Brief - Each line of the data below that includes the string "Prop" must be copied.

(Saved entries)
open Classical in
/-- **THE `ℓ²`-BLOCK BOUND OF `∇_λ∇_μK₁`, UNIFORMLY AT THE SCALING**: `∃ δ > 0, C ≥ 0` (on `d, L` only) such that for every volume, `j + 1 ≤ m + K`, `Λ′`,
positive weights, directions `λ, μ`, unit sites `y, y′` and fine bond fields `v` over `B^j(y)`, `u` over `B^j(y′)`:
`|⟨v, ∇_λ∇_μK₁ u⟩| ≤ C·e^{−δ|y − y′|_T}‖v‖‖u‖` (rows §1, columns §2, file 23's `l2blk_of_blockBounds`). [cite: Balaban1984PropagatorsII, Prop. 2.5 p.246; Balaban1984PropagatorsI, (1.114) p.36] -/
theorem l2blk_DDK1_scaling (d L : ℕ) (hd : 1 ≤ d + 1) (hL : Odd L ∧ 1 < L) :
    ∃ δ : ℝ, 0 < δ ∧ ∃ C : ℝ, 0 ≤ C ∧ ∀ (m K : ℕ) (j : ℕ) (hc : ((L : ℝ) ^ j) ≠ 0)
      (_hj : j + 1 ≤ (⟨d + 1, L, m, K, hd, hL⟩ : Params).m + (⟨d + 1, L, m, K, hd, hL⟩ : Params).K)
      (Λ' : Finset (Site (⟨d + 1, L, m, K, hd, hL⟩ : Params) (j + 1))) (w : CIdx j Λ' → ℝ) (_hw : ∀ i, 0 < w i) (lam mu : Fin (d + 1))
      (y y' : Site (⟨d + 1, L, m, K, hd, hL⟩ : Params) j) (v u : BondSpace (⟨d + 1, L, m, K, hd, hL⟩ : Params))
      (_hv : ∀ b : PBond (⟨d + 1, L, m, K, hd, hL⟩ : Params) 0, iterBlockOf j b.src ≠ y → v b = 0) (_hu : ∀ b : PBond (⟨d + 1, L, m, K, hd, hL⟩ : Params) 0, iterBlockOf j b.src ≠ y' → u b = 0),
      |⟪v, (((((L : ℝ) ^ j) • (onE (LinearMap.funLeft ℝ ℝ (fun b : PBond (⟨d + 1, L, m, K, hd, hL⟩ : Params) 0 => (⟨b.src.shift lam, b.dir⟩ : PBond (⟨d + 1, L, m, K, hd, hL⟩ : Params) 0))) - LinearMap.id) : BondSpace (⟨d + 1, L, m, K, hd, hL⟩ : Params) →ₗ[ℝ] BondSpace (⟨d + 1, L, m, K, hd, hL⟩ : Params))) ∘ₗ ((((L : ℝ) ^ j) • (onE (LinearMap.funLeft ℝ ℝ (fun b : PBond (⟨d + 1, L, m, K, hd, hL⟩ : Params) 0 => (⟨b.src.shift mu, b.dir⟩ : PBond (⟨d + 1, L, m, K, hd, hL⟩ : Params) 0))) - LinearMap.id) : BondSpace (⟨d + 1, L, m, K, hd, hL⟩ : Params) →ₗ[ℝ] BondSpace (⟨d + 1, L, m, K, hd, hL⟩ : Params))) ∘ₗ (tsV1 hc Λ' w).K1) u⟫_ℝ| ≤ C * Real.exp (-(δ * torusSupNorm (Mk (⟨d + 1, L, m, K, hd, hL⟩ : Params) j) (rep (Mk (⟨d + 1, L, m, K, hd, hL⟩ : Params) j) y - rep (Mk (⟨d + 1, L, m, K, hd, hL⟩ : Params) j) y'))) * (‖v‖ * ‖u‖) := by
  obtain ⟨δ₁, hδ₁, C₁, hC₁, hrow⟩ := blockBound_DDK1_scaling d L hd hL
  obtain ⟨δ₂, hδ₂, C₂, hC₂, hcol⟩ := blockBound_DDK1adj_scaling d L hd hL
  refine ⟨min δ₁ δ₂, lt_min hδ₁ hδ₂, C₁ + C₂, by positivity, ?_⟩
  intro m K j hc hj Λ' w hw lam mu y y' v u hv hu
  have hρ : IsPseudoDist (fun t t' : Site (⟨d + 1, L, m, K, hd, hL⟩ : Params) j => torusSupNorm (Mk (⟨d + 1, L, m, K, hd, hL⟩ : Params) j) (rep (Mk (⟨d + 1, L, m, K, hd, hL⟩ : Params) j) t - rep (Mk (⟨d + 1, L, m, K, hd, hL⟩ : Params) j) t')) := torusDist_isPseudoDist (Mk (⟨d + 1, L, m, K, hd, hL⟩ : Params) j)
  have hf := blockBound_mono hρ (((((L : ℝ) ^ j) • (onE (LinearMap.funLeft ℝ ℝ (fun b : PBond (⟨d + 1, L, m, K, hd, hL⟩ : Params) 0 => (⟨b.src.shift lam, b.dir⟩ : PBond (⟨d + 1, L, m, K, hd, hL⟩ : Params) 0))) - LinearMap.id) : BondSpace (⟨d + 1, L, m, K, hd, hL⟩ : Params) →ₗ[ℝ] BondSpace (⟨d + 1, L, m, K, hd, hL⟩ : Params))) ∘ₗ ((((L : ℝ) ^ j) • (onE (LinearMap.funLeft ℝ ℝ (fun b : PBond (⟨d + 1, L, m, K, hd, hL⟩ : Params) 0 => (⟨b.src.shift mu, b.dir⟩ : PBond (⟨d + 1, L, m, K, hd, hL⟩ : Params) 0))) - LinearMap.id) : BondSpace (⟨d + 1, L, m, K, hd, hL⟩ : Params) →ₗ[ℝ] BondSpace (⟨d + 1, L, m, K, hd, hL⟩ : Params))) ∘ₗ (tsV1 hc Λ' w).K1) (fun b₀ : PBond (⟨d + 1, L, m, K, hd, hL⟩ : Params) 0 => iterBlockOf j b₀.src) (fun b₀ : PBond (⟨d + 1, L, m, K, hd, hL⟩ : Params) 0 => iterBlockOf j b₀.src) hC₁ le_rfl (min_le_left δ₁ δ₂) (hrow m K j hc hj Λ' w hw lam mu)
  have hg := blockBound_mono hρ (LinearMap.adjoint (((((L : ℝ) ^ j) • (onE (LinearMap.funLeft ℝ ℝ (fun b : PBond (⟨d + 1, L, m, K, hd, hL⟩ : Params) 0 => (⟨b.src.shift lam, b.dir⟩ : PBond (⟨d + 1, L, m, K, hd, hL⟩ : Params) 0))) - LinearMap.id) : BondSpace (⟨d + 1, L, m, K, hd, hL⟩ : Params) →ₗ[ℝ] BondSpace (⟨d + 1, L, m, K, hd, hL⟩ : Params))) ∘ₗ ((((L : ℝ) ^ j) • (onE (LinearMap.funLeft ℝ ℝ (fun b : PBond (⟨d + 1, L, m, K, hd, hL⟩ : Params) 0 => (⟨b.src.shift mu, b.dir⟩ : PBond (⟨d + 1, L, m, K, hd, hL⟩ : Params) 0))) - LinearMap.id) : BondSpace (⟨d + 1, L, m, K, hd, hL⟩ : Params) →ₗ[ℝ] BondSpace (⟨d + 1, L, m, K, hd, hL⟩ : Params))) ∘ₗ (tsV1 hc Λ' w).K1)) (fun b₀ : PBond (⟨d + 1, L, m, K, hd, hL⟩ : Params) 0 => iterBlockOf j b₀.src) (fun b₀ : PBond (⟨d + 1, L, m, K, hd, hL⟩ : Params) 0 => iterBlockOf j b₀.src) hC₂ le_rfl (min_le_right δ₁ δ₂) (hcol m K j hc hj Λ' w hw lam mu)
  exact l2blk_of_blockBounds hρ (((((L : ℝ) ^ j) • (onE (LinearMap.funLeft ℝ ℝ (fun b : PBond (⟨d + 1, L, m, K, hd, hL⟩ : Params) 0 => (⟨b.src.shift lam, b.dir⟩ : PBond (⟨d + 1, L, m, K, hd, hL⟩ : Params) 0))) - LinearMap.id) : BondSpace (⟨d + 1, L, m, K, hd, hL⟩ : Params) →ₗ[ℝ] BondSpace (⟨d + 1, L, m, K, hd, hL⟩ : Params))) ∘ₗ ((((L : ℝ) ^ j) • (onE (LinearMap.funLeft ℝ ℝ (fun b : PBond (⟨d + 1, L, m, K, hd, hL⟩ : Params) 0 => (⟨b.src.shift mu, b.dir⟩ : PBond (⟨d + 1, L, m, K, hd, hL⟩ : Params) 0))) - LinearMap.id) : BondSpace (⟨d + 1, L, m, K, hd, hL⟩ : Params) →ₗ[ℝ] BondSpace (⟨d + 1, L, m, K, hd, hL⟩ : Params))) ∘ₗ (tsV1 hc Λ' w).K1) (fun b₀ : PBond (⟨d + 1, L, m, K, hd, hL⟩ : Params) 0 => iterBlockOf j b₀.src) (fun b₀ : PBond (⟨d + 1, L, m, K, hd, hL⟩ : Params) 0 => iterBlockOf j b₀.src) hC₁ hC₂ (by positivity) (by nlinarith) hf hg y y' v u hv hu


open Classical in
/-- **THE `ℓ²`-BLOCK BOUND OF `∇_λ∇_μK₂*`, UNIFORMLY AT THE SCALING**: `∃ δ > 0, C ≥ 0` (on `d, L` only) such that for every volume, `j + 1 ≤ m + K`, `Λ′`,
positive weights, directions `λ, μ`, unit sites `y, y′` and fine bond fields `v` over `B^j(y)`, `u` over `B^j(y′)`:
`|⟨v, ∇_λ∇_μK₂* u⟩| ≤ C·e^{−δ|y − y′|_T}‖v‖‖u‖` (rows §1, columns §2, file 23's `l2blk_of_blockBounds`). [cite: Balaban1984PropagatorsII, Prop. 2.5 p.246; Balaban1984PropagatorsI, (1.114) p.36] -/
theorem l2blk_DDK2adj_scaling (d L : ℕ) (hd : 1 ≤ d + 1) (hL : Odd L ∧ 1 < L) :
    ∃ δ : ℝ, 0 < δ ∧ ∃ C : ℝ, 0 ≤ C ∧ ∀ (m K : ℕ) (j : ℕ) (hc : ((L : ℝ) ^ j) ≠ 0)
      (_hj : j + 1 ≤ (⟨d + 1, L, m, K, hd, hL⟩ : Params).m + (⟨d + 1, L, m, K, hd, hL⟩ : Params).K)
      (Λ' : Finset (Site (⟨d + 1, L, m, K, hd, hL⟩ : Params) (j + 1))) (w : CIdx j Λ' → ℝ) (_hw : ∀ i, 0 < w i) (lam mu : Fin (d + 1))
      (y y' : Site (⟨d + 1, L, m, K, hd, hL⟩ : Params) j) (v u : BondSpace (⟨d + 1, L, m, K, hd, hL⟩ : Params))
      (_hv : ∀ b : PBond (⟨d + 1, L, m, K, hd, hL⟩ : Params) 0, iterBlockOf j b.src ≠ y → v b = 0) (_hu : ∀ b : PBond (⟨d + 1, L, m, K, hd, hL⟩ : Params) 0, iterBlockOf j b.src ≠ y' → u b = 0),
      |⟪v, (((((L : ℝ) ^ j) • (onE (LinearMap.funLeft ℝ ℝ (fun b : PBond (⟨d + 1, L, m, K, hd, hL⟩ : Params) 0 => (⟨b.src.shift lam, b.dir⟩ : PBond (⟨d + 1, L, m, K, hd, hL⟩ : Params) 0))) - LinearMap.id) : BondSpace (⟨d + 1, L, m, K, hd, hL⟩ : Params) →ₗ[ℝ] BondSpace (⟨d + 1, L, m, K, hd, hL⟩ : Params))) ∘ₗ ((((L : ℝ) ^ j) • (onE (LinearMap.funLeft ℝ ℝ (fun b : PBond (⟨d + 1, L, m, K, hd, hL⟩ : Params) 0 => (⟨b.src.shift mu, b.dir⟩ : PBond (⟨d + 1, L, m, K, hd, hL⟩ : Params) 0))) - LinearMap.id) : BondSpace (⟨d + 1, L, m, K, hd, hL⟩ : Params) →ₗ[ℝ] BondSpace (⟨d + 1, L, m, K, hd, hL⟩ : Params))) ∘ₗ LinearMap.adjoint (tsV1 hc Λ' w).K2) u⟫_ℝ| ≤ C * Real.exp (-(δ * torusSupNorm (Mk (⟨d + 1, L, m, K, hd, hL⟩ : Params) j) (rep (Mk (⟨d + 1, L, m, K, hd, hL⟩ : Params) j) y - rep (Mk (⟨d + 1, L, m, K, hd, hL⟩ : Params) j) y'))) * (‖v‖ * ‖u‖) := by
  obtain ⟨δ₁, hδ₁, C₁, hC₁, hrow⟩ := blockBound_DDK2adj_scaling d L hd hL
  obtain ⟨δ₂, hδ₂, C₂, hC₂, hcol⟩ := blockBound_DDK2adjadj_scaling d L hd hL
  refine ⟨min δ₁ δ₂, lt_min hδ₁ hδ₂, C₁ + C₂, by positivity, ?_⟩
  intro m K j hc hj Λ' w hw lam mu y y' v u hv hu
  have hρ : IsPseudoDist (fun t t' : Site (⟨d + 1, L, m, K, hd, hL⟩ : Params) j => torusSupNorm (Mk (⟨d + 1, L, m, K, hd, hL⟩ : Params) j) (rep (Mk (⟨d + 1, L, m, K, hd, hL⟩ : Params) j) t - rep (Mk (⟨d + 1, L, m, K, hd, hL⟩ : Params) j) t')) := torusDist_isPseudoDist (Mk (⟨d + 1, L, m, K, hd, hL⟩ : Params) j)
  have hf := blockBound_mono hρ (((((L : ℝ) ^ j) • (onE (LinearMap.funLeft ℝ ℝ (fun b : PBond (⟨d + 1, L, m, K, hd, hL⟩ : Params) 0 => (⟨b.src.shift lam, b.dir⟩ : PBond (⟨d + 1, L, m, K, hd, hL⟩ : Params) 0))) - LinearMap.id) : BondSpace (⟨d + 1, L, m, K, hd, hL⟩ : Params) →ₗ[ℝ] BondSpace (⟨d + 1, L, m, K, hd, hL⟩ : Params))) ∘ₗ ((((L : ℝ) ^ j) • (onE (LinearMap.funLeft ℝ ℝ (fun b : PBond (⟨d + 1, L, m, K, hd, hL⟩ : Params) 0 => (⟨b.src.shift mu, b.dir⟩ : PBond (⟨d + 1, L, m, K, hd, hL⟩ : Params) 0))) - LinearMap.id) : BondSpace (⟨d + 1, L, m, K, hd, hL⟩ : Params) →ₗ[ℝ] BondSpace (⟨d + 1, L, m, K, hd, hL⟩ : Params))) ∘ₗ LinearMap.adjoint (tsV1 hc Λ' w).K2) (fun b₀ : PBond (⟨d + 1, L, m, K, hd, hL⟩ : Params) 0 => iterBlockOf j b₀.src) (fun b₀ : PBond (⟨d + 1, L, m, K, hd, hL⟩ : Params) 0 => iterBlockOf j b₀.src) hC₁ le_rfl (min_le_left δ₁ δ₂) (hrow m K j hc hj Λ' w hw lam mu)
  have hg := blockBound_mono hρ (LinearMap.adjoint (((((L : ℝ) ^ j) • (onE (LinearMap.funLeft ℝ ℝ (fun b : PBond (⟨d + 1, L, m, K, hd, hL⟩ : Params) 0 => (⟨b.src.shift lam, b.dir⟩ : PBond (⟨d + 1, L, m, K, hd, hL⟩ : Params) 0))) - LinearMap.id) : BondSpace (⟨d + 1, L, m, K, hd, hL⟩ : Params) →ₗ[ℝ] BondSpace (⟨d + 1, L, m, K, hd, hL⟩ : Params))) ∘ₗ ((((L : ℝ) ^ j) • (onE (LinearMap.funLeft ℝ ℝ (fun b : PBond (⟨d + 1, L, m, K, hd, hL⟩ : Params) 0 => (⟨b.src.shift mu, b.dir⟩ : PBond (⟨d + 1, L, m, K, hd, hL⟩ : Params) 0))) - LinearMap.id) : BondSpace (⟨d + 1, L, m, K, hd, hL⟩ : Params) →ₗ[ℝ] BondSpace (⟨d + 1, L, m, K, hd, hL⟩ : Params))) ∘ₗ LinearMap.adjoint (tsV1 hc Λ' w).K2)) (fun b₀ : PBond (⟨d + 1, L, m, K, hd, hL⟩ : Params) 0 => iterBlockOf j b₀.src) (fun b₀ : PBond (⟨d + 1, L, m, K, hd, hL⟩ : Params) 0 => iterBlockOf j b₀.src) hC₂ le_rfl (min_le_right δ₁ δ₂) (hcol m K j hc hj Λ' w hw lam mu)
  exact l2blk_of_blockBounds hρ (((((L : ℝ) ^ j) • (onE (LinearMap.funLeft ℝ ℝ (fun b : PBond (⟨d + 1, L, m, K, hd, hL⟩ : Params) 0 => (⟨b.src.shift lam, b.dir⟩ : PBond (⟨d + 1, L, m, K, hd, hL⟩ : Params) 0))) - LinearMap.id) : BondSpace (⟨d + 1, L, m, K, hd, hL⟩ : Params) →ₗ[ℝ] BondSpace (⟨d + 1, L, m, K, hd, hL⟩ : Params))) ∘ₗ ((((L : ℝ) ^ j) • (onE (LinearMap.funLeft ℝ ℝ (fun b : PBond (⟨d + 1, L, m, K, hd, hL⟩ : Params) 0 => (⟨b.src.shift mu, b.dir⟩ : PBond (⟨d + 1, L, m, K, hd, hL⟩ : Params) 0))) - LinearMap.id) : BondSpace (⟨d + 1, L, m, K, hd, hL⟩ : Params) →ₗ[ℝ] BondSpace (⟨d + 1, L, m, K, hd, hL⟩ : Params))) ∘ₗ LinearMap.adjoint (tsV1 hc Λ' w).K2) (fun b₀ : PBond (⟨d + 1, L, m, K, hd, hL⟩ : Params) 0 => iterBlockOf j b₀.src) (fun b₀ : PBond (⟨d + 1, L, m, K, hd, hL⟩ : Params) 0 => iterBlockOf j b₀.src) hC₁ hC₂ (by positivity) (by nlinarith) hf hg y y' v u hv hu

Solution -
`|⟨v, ∇_λ∇_μK₁ u⟩| ≤ C·e^{−δ|y − y′|_T}‖v‖‖u‖` (rows §1, columns §2, file 23's `l2blk_of_blockBounds`). [cite: Balaban1984PropagatorsII, Prop. 2.5 p.246; Balaban1984PropagatorsI, (1.114) p.36] -/
`|⟨v, ∇_λ∇_μK₂* u⟩| ≤ C·e^{−δ|y − y′|_T}‖v‖‖u‖` (rows §1, columns §2, file 23's `l2blk_of_blockBounds`). [cite: Balaban1984PropagatorsII, Prop. 2.5 p.246; Balaban1984PropagatorsI, (1.114) p.36] -/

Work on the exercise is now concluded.